***** Records for processing *****

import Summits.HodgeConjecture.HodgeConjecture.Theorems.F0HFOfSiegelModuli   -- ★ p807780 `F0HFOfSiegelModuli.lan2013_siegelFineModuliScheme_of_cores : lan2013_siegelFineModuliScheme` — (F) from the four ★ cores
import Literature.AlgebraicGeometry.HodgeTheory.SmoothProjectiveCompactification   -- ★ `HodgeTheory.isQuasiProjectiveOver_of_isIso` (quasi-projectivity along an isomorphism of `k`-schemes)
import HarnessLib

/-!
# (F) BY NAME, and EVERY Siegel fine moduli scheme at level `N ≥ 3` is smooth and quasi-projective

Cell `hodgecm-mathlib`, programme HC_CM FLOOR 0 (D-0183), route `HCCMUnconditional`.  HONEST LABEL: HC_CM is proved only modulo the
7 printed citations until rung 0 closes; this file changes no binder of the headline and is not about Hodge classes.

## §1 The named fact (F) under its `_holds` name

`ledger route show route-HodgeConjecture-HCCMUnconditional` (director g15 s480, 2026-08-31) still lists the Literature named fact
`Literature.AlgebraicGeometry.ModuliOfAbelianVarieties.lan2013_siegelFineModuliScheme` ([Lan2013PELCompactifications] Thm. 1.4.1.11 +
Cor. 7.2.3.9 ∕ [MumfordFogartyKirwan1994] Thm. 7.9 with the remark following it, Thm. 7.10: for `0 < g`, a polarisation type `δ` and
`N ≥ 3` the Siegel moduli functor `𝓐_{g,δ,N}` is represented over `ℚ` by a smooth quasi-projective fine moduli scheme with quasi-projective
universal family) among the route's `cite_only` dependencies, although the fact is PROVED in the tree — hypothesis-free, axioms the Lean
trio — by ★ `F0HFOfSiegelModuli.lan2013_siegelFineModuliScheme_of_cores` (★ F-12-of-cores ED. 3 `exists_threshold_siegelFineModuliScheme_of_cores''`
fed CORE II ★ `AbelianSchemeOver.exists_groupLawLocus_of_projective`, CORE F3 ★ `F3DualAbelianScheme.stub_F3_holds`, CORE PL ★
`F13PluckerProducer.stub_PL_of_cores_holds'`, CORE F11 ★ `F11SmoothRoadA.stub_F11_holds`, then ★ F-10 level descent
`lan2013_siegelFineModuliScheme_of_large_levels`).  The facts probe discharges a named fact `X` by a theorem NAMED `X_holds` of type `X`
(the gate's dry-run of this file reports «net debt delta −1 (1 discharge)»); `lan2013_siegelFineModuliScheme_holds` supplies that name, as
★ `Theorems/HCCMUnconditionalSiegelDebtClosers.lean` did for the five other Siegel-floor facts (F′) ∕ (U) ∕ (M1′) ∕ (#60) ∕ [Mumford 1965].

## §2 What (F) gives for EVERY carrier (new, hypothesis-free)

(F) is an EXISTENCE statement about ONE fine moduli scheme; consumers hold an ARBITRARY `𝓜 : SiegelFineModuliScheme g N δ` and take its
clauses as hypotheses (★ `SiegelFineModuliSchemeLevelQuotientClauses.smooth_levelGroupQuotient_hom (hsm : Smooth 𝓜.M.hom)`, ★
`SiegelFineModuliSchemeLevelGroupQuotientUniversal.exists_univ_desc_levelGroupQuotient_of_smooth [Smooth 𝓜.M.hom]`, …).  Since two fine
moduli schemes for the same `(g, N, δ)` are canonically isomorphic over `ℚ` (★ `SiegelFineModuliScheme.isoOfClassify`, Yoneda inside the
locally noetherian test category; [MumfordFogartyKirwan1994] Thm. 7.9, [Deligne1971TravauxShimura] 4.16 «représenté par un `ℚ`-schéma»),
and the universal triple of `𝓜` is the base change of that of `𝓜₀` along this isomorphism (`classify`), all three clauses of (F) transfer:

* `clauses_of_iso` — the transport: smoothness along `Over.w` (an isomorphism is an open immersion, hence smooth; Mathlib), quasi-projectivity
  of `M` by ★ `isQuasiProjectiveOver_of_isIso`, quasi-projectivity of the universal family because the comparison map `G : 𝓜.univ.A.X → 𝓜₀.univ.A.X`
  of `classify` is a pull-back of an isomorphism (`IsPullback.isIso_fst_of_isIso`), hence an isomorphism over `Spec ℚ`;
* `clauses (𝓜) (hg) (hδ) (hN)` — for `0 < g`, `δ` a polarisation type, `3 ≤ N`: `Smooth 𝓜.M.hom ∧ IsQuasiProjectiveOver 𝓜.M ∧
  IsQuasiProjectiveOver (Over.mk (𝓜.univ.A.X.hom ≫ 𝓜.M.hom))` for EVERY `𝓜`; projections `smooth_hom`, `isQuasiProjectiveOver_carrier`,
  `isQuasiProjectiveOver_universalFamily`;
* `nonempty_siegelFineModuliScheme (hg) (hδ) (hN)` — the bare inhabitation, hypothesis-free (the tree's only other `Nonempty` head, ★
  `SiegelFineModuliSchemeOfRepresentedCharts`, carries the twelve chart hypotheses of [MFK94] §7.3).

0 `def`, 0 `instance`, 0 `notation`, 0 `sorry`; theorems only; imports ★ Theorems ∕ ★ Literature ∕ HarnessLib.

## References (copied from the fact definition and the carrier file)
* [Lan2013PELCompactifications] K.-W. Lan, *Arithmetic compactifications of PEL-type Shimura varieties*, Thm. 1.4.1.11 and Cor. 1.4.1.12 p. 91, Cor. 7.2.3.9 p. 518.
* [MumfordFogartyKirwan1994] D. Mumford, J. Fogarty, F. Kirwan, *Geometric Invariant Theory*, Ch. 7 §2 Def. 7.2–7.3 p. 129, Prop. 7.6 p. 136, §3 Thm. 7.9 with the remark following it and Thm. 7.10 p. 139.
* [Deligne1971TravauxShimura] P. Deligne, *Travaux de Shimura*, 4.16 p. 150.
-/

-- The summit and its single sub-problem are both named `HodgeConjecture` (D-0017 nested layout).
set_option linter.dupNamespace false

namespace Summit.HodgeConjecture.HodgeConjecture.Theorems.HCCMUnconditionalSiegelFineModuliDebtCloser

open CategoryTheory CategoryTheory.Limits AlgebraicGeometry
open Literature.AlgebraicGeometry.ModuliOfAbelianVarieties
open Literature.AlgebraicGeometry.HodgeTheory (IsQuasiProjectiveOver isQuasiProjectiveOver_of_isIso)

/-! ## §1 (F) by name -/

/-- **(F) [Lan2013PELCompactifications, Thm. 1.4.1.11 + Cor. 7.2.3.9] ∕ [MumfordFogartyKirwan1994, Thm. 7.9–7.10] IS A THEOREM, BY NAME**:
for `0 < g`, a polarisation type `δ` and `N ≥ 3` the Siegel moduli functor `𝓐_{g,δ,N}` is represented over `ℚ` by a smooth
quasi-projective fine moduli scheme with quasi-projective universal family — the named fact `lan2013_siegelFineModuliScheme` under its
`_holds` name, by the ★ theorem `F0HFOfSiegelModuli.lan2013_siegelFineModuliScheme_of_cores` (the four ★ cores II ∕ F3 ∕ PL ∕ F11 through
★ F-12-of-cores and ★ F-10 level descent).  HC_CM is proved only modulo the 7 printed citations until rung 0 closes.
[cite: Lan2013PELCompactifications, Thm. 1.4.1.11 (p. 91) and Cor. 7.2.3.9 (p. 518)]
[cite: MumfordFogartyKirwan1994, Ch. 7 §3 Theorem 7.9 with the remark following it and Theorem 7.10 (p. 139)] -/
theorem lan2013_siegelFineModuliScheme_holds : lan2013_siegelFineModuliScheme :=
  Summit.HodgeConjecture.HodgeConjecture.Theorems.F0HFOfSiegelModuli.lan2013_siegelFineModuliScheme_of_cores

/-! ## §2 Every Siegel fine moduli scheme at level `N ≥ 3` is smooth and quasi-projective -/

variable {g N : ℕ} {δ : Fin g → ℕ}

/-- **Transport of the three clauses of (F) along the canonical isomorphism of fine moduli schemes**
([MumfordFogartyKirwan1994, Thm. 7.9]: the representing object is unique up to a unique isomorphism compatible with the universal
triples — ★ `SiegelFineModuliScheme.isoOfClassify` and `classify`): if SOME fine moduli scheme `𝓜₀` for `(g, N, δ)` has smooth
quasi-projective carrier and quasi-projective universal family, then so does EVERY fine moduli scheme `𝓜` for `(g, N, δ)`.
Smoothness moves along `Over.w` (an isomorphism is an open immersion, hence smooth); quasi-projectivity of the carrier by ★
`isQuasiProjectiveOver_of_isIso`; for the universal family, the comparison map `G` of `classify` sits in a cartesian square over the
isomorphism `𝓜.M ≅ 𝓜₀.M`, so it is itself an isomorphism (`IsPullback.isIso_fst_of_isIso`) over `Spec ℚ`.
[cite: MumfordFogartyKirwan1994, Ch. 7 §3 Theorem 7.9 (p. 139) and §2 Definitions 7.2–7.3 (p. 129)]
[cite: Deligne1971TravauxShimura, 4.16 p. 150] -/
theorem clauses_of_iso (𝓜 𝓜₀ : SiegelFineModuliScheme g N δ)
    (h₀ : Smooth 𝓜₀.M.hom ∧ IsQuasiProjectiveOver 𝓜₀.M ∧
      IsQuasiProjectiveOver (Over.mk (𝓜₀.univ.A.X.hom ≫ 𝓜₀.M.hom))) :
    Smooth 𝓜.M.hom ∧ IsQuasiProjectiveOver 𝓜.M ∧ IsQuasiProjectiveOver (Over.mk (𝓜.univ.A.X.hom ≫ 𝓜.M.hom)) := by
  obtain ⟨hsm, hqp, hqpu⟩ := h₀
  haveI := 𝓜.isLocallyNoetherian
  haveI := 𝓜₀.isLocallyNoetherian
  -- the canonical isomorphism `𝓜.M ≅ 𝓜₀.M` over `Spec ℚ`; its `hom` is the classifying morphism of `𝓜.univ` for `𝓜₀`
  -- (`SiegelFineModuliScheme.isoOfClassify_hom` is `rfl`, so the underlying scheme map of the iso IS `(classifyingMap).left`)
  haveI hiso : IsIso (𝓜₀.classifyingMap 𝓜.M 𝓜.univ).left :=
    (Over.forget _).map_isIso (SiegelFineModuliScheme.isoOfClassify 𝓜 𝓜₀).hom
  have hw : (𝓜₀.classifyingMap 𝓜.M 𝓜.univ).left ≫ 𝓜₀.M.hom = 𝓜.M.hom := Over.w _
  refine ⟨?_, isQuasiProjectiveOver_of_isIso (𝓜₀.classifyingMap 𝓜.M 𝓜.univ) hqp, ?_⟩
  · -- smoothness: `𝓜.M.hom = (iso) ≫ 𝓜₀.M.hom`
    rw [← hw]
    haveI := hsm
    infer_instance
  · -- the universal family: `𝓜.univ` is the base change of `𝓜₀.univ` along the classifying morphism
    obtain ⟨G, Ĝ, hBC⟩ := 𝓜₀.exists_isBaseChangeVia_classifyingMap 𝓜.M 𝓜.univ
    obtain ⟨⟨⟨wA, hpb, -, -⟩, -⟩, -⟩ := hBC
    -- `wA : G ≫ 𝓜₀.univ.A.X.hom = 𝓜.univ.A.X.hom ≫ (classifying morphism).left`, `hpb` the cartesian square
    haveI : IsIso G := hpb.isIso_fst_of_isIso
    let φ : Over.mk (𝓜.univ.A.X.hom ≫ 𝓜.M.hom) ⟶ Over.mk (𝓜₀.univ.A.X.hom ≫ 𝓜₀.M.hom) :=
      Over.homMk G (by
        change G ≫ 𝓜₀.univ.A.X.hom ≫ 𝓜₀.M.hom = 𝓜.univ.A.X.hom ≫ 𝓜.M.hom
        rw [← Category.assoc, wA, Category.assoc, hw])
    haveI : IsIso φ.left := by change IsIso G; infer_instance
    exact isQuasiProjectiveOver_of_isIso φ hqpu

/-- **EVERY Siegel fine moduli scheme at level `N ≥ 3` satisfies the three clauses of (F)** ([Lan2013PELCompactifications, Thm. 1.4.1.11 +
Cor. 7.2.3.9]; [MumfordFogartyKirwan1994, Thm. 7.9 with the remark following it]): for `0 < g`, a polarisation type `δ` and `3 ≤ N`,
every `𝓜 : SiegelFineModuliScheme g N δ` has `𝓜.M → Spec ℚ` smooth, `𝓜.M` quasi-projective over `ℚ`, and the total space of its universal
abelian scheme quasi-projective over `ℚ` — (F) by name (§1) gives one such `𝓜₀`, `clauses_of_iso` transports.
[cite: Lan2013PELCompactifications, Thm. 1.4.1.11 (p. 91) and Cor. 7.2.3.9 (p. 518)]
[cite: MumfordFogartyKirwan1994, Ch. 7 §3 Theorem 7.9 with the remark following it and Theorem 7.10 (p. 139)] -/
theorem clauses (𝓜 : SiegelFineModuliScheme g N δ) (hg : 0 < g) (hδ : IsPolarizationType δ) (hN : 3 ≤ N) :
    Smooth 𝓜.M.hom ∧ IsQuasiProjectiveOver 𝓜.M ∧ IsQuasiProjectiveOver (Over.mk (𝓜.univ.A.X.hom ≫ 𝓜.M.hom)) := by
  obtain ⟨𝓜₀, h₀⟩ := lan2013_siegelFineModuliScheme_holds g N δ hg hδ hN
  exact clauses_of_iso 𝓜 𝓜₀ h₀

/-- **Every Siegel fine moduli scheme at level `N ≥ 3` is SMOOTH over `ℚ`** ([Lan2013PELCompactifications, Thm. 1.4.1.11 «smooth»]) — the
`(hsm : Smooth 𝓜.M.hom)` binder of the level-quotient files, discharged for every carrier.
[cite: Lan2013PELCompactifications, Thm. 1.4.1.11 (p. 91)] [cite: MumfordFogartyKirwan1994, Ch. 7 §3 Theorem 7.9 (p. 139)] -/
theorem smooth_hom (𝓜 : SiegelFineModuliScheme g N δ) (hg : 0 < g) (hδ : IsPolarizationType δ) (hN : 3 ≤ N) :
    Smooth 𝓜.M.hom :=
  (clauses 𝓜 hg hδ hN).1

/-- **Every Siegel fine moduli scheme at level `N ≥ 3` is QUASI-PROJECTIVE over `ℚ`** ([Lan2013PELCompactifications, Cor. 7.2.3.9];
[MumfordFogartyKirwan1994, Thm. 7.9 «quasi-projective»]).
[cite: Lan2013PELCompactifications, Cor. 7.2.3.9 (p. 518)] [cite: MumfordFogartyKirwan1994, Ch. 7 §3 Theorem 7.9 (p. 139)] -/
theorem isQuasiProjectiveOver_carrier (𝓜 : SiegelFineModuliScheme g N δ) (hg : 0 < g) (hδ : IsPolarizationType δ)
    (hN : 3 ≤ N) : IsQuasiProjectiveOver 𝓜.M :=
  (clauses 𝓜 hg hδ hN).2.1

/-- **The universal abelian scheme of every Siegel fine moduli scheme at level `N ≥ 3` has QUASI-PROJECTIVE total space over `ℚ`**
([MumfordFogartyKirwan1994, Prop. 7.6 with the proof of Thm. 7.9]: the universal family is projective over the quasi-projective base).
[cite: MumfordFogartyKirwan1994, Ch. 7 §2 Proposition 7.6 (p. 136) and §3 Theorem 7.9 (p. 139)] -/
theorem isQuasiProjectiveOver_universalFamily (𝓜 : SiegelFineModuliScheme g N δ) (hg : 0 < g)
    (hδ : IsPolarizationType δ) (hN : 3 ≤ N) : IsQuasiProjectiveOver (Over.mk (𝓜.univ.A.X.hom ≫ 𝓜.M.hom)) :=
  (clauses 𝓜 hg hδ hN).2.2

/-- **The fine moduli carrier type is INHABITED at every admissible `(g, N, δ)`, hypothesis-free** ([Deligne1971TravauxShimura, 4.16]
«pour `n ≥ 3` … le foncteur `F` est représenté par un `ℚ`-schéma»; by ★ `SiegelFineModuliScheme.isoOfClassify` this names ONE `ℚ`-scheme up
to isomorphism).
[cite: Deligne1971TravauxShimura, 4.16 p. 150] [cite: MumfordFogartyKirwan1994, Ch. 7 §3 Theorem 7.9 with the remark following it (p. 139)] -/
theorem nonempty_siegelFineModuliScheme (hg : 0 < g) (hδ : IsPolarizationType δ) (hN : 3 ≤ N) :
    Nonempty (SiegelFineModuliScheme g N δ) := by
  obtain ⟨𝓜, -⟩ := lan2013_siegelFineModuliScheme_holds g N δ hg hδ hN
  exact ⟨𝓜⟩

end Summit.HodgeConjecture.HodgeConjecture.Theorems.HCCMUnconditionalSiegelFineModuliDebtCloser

*****

Task to carry out: Take the records above and return, word for word, only the lines that fall from the line with "([Lan2013PELCompactifications] Thm. 1.4.1.11 +" to the line with "locally noetherian test", both of them included.

Task answer:
`Literature.AlgebraicGeometry.ModuliOfAbelianVarieties.lan2013_siegelFineModuliScheme` ([Lan2013PELCompactifications] Thm. 1.4.1.11 +
Cor. 7.2.3.9 ∕ [MumfordFogartyKirwan1994] Thm. 7.9 with the remark following it, Thm. 7.10: for `0 < g`, a polarisation type `δ` and
`N ≥ 3` the Siegel moduli functor `𝓐_{g,δ,N}` is represented over `ℚ` by a smooth quasi-projective fine moduli scheme with quasi-projective
universal family) among the route's `cite_only` dependencies, although the fact is PROVED in the tree — hypothesis-free, axioms the Lean
trio — by ★ `F0HFOfSiegelModuli.lan2013_siegelFineModuliScheme_of_cores` (★ F-12-of-cores ED. 3 `exists_threshold_siegelFineModuliScheme_of_cores''`
fed CORE II ★ `AbelianSchemeOver.exists_groupLawLocus_of_projective`, CORE F3 ★ `F3DualAbelianScheme.stub_F3_holds`, CORE PL ★
`F13PluckerProducer.stub_PL_of_cores_holds'`, CORE F11 ★ `F11SmoothRoadA.stub_F11_holds`, then ★ F-10 level descent
`lan2013_siegelFineModuliScheme_of_large_levels`).  The facts probe discharges a named fact `X` by a theorem NAMED `X_holds` of type `X`
(the gate's dry-run of this file reports «net debt delta −1 (1 discharge)»); `lan2013_siegelFineModuliScheme_holds` supplies that name, as
★ `Theorems/HCCMUnconditionalSiegelDebtClosers.lean` did for the five other Siegel-floor facts (F′) ∕ (U) ∕ (M1′) ∕ (#60) ∕ [Mumford 1965].

## §2 What (F) gives for EVERY carrier (new, hypothesis-free)

(F) is an EXISTENCE statement about ONE fine moduli scheme; consumers hold an ARBITRARY `𝓜 : SiegelFineModuliScheme g N δ` and take its
clauses as hypotheses (★ `SiegelFineModuliSchemeLevelQuotientClauses.smooth_levelGroupQuotient_hom (hsm : Smooth 𝓜.M.hom)`, ★
`SiegelFineModuliSchemeLevelGroupQuotientUniversal.exists_univ_desc_levelGroupQuotient_of_smooth [Smooth 𝓜.M.hom]`, …).  Since two fine
moduli schemes for the same `(g, N, δ)` are canonically isomorphic over `ℚ` (★ `SiegelFineModuliScheme.isoOfClassify`, Yoneda inside the
locally noetherian test category; [MumfordFogartyKirwan1994] Thm. 7.9, [Deligne1971TravauxShimura] 4.16 «représenté par un `ℚ`-schéma»),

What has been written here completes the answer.